Glossary
EvaluationEmerging
Evaluation Harness
The automated test suite that validates every agent output before it reaches a human reviewer.
Definition
The Evaluation Harness (Eval Harness) is the automated test suite that runs continuously during agent execution, validating every output before it reaches a human reviewer. It combines functional tests, security scans, architectural conformance checks, and LLM-as-a-Judge evaluations into a unified quality gate. No agent-generated code is presented to a human until it passes the Eval Harness.
The Eval Harness performs two types of validation:
- Deterministic Validation — binary pass/fail checks based on strict rules, including the existing test suite, linter and formatter checks, security scanners, and architectural conformance rules.
- Probabilistic Evaluation — LLM-as-a-Judge assessments for non-deterministic quality aspects such as code readability, naming consistency, and adherence to project conventions.

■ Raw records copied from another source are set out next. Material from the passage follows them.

import Summits.QuantumFields.YangMills.Theorems.F4SubCurvatureDoorForwardConeLukacsOneDim
import Mathlib
import HarnessLib

/-!
# Rung R-S1ℓ `LukacsOneDim` (S1 programme / forward-cone rungs, crux ⟨stmt-QuantumFields-23125⟩) — BY NAME

Free-hands rung of width seat `ym-line-sfw-p2-w3` (g37, cell `ym-idea-1`) for OWNER `ym-idea-3` g21's rungs file
`Cruxes/RationalToGeneral/Lines/forward_cone_rungs.lean` (namespace `…Cruxes.RationalToGeneral.ForwardConeRungs`): the Prop `LukacsOneDim` is
restated CHARACTER-IDENTICALLY and proved as `lukacsOneDim_holds`, a one-line corollary of the def-free proof file
`…ForwardConeLukacsOneDim.lean` (`exists_expMoment_of_analyticAt_cosTransform`: power series + symmetric differences + Fatou + Tonelli).

HONEST LABEL: a classical one-dimensional lemma ([Lukacs 1970, Thm 7.1.1], even part); S1, ⟨23125⟩, ⟨23035⟩ and R2d stay OPEN; the Yang–Mills
mass gap is NOT proved by this file.
-/

set_option autoImplicit false

noncomputable section

namespace Summit.QuantumFields.YangMills.Theorems.F4SubCurvatureDoorForwardConeLukacs

open MeasureTheory

/-- R-S1ℓ «LUKACS, ONE-DIMENSIONAL» — restated CHARACTER-IDENTICALLY from `Cruxes/RationalToGeneral/Lines/forward_cone_rungs.lean`
(namespace `…Cruxes.RationalToGeneral.ForwardConeRungs`): a finite positive measure on `ℝ` whose cosine transform is real-analytic at `0` has an
exponential moment. -/
def LukacsOneDim : Prop :=
  ∀ (m : Measure ℝ), IsFiniteMeasure m → ∀ φ : ℝ → ℝ, (∀ s : ℝ, φ s = ∫ q, Real.cos (s * q) ∂m) → AnalyticAt ℝ φ 0 →
    ∃ δ : ℝ, 0 < δ ∧ Integrable (fun q : ℝ => Real.exp (δ * |q|)) m

/-- **Rung R-S1ℓ PROVED**: `LukacsOneDim` holds. -/
theorem lukacsOneDim_holds : LukacsOneDim :=
  fun m _ φ hφ hA => exists_expMoment_of_analyticAt_cosTransform m φ hφ hA

end Summit.QuantumFields.YangMills.Theorems.F4SubCurvatureDoorForwardConeLukacs

end
/-- right innovations [folklore] -/
def eR : ℕ → Idx := fun j => Sum.inl (j : ℤ)
/-- left innovations [folklore] -/
def eL : ℕ → Idx := fun j => Sum.inl (-(j : ℤ))

/-- The right innovations avoid the origin and are injective. [folklore] -/
theorem goodBranch_eR : (∀ j, 1 ≤ j → eR j ≠ Sum.inl 0) ∧ ∀ i j, 1 ≤ i → 1 ≤ j → eR i = eR j → i = j :=
  ⟨fun j _hj h => by simp [eR] at h; omega, fun i j _ _ h => by simpa [eR] using h⟩

/-- The left innovations avoid the origin and are injective. [folklore] -/
theorem goodBranch_eL : (∀ j, 1 ≤ j → eL j ≠ Sum.inl 0) ∧ ∀ i j, 1 ≤ i → 1 ≤ j → eL i = eL j → i = j :=
  ⟨fun j _hj h => by simp [eL] at h; omega, fun i j _ _ h => by simpa [eL] using h⟩

/-- Right and left innovations are disjoint. [folklore] -/
theorem eR_ne_eL (i j : ℕ) (hi : 1 ≤ i) (_hj : 1 ≤ j) : eR i ≠ eL j := by
  simp [eR, eL]; omega

/-- the stationary field: `Q (n) = QB eR n`, `Q (-(n+1)) = QB eL (n+1)` [folklore] -/
def Q : ℤ → Src → ℝ
  | (Int.ofNat n) => QB a c₀ s eR n
  | (Int.negSucc n) => QB a c₀ s eL (n + 1)

variable {a c₀ s}

/-- Unfolding `Q` on naturals. [folklore] -/
theorem Q_natCast (n : ℕ) : Q a c₀ s (n : ℤ) = QB a c₀ s eR n := rfl
/-- Unfolding `Q` on negatives. [folklore] -/
theorem Q_negSucc (n : ℕ) : Q a c₀ s (Int.negSucc n) = QB a c₀ s eL (n + 1) := rfl

/-- Unfolding `Q 0`. [folklore] -/
theorem Q_zero : Q a c₀ s 0 = QB a c₀ s eR 0 := rfl

/-- The field is square integrable. [folklore] -/
theorem memLp_Q (m : ℤ) : MemLp (Q a c₀ s m) 2 srcMeasure := by
  cases m <;> exact memLp_QB _ _

/-- The field is centred. [folklore] -/
theorem integral_Q (m : ℤ) : ∫ ζ, Q a c₀ s m ζ ∂srcMeasure = 0 := by
  cases m <;> exact integral_QB _ _

/-- Branch variables are continuous functions of the source. [folklore] -/
theorem continuous_QB (e : ℕ → Idx) (n : ℕ) : Continuous (QB a c₀ s e n) := continuous_linc _ _ _

/-- The field is a continuous function of the source. [folklore] -/
theorem continuous_Q (m : ℤ) : Continuous (Q a c₀ s m) := by
  cases m <;> exact continuous_QB _ _

variable (σ2 : ℝ) (hc : c₀ ^ 2 = σ2) (hs : s ^ 2 = σ2 * (1 - a ^ 2))
include hc hs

Key operational characteristics:
- Circuit Breakers — the harness enforces token budgets and halts execution when an agent exceeds its compute allocation for a single task.
- Execution Traces — every evaluation run produces detailed logs for debugging and observability.
- Escalation Triggers — when validation fails repeatedly, the harness raises a Blocker Flag that routes the task to a human operator.
The Eval Harness is the primary automated quality gate in agentic workflows, sitting between agent execution and human review.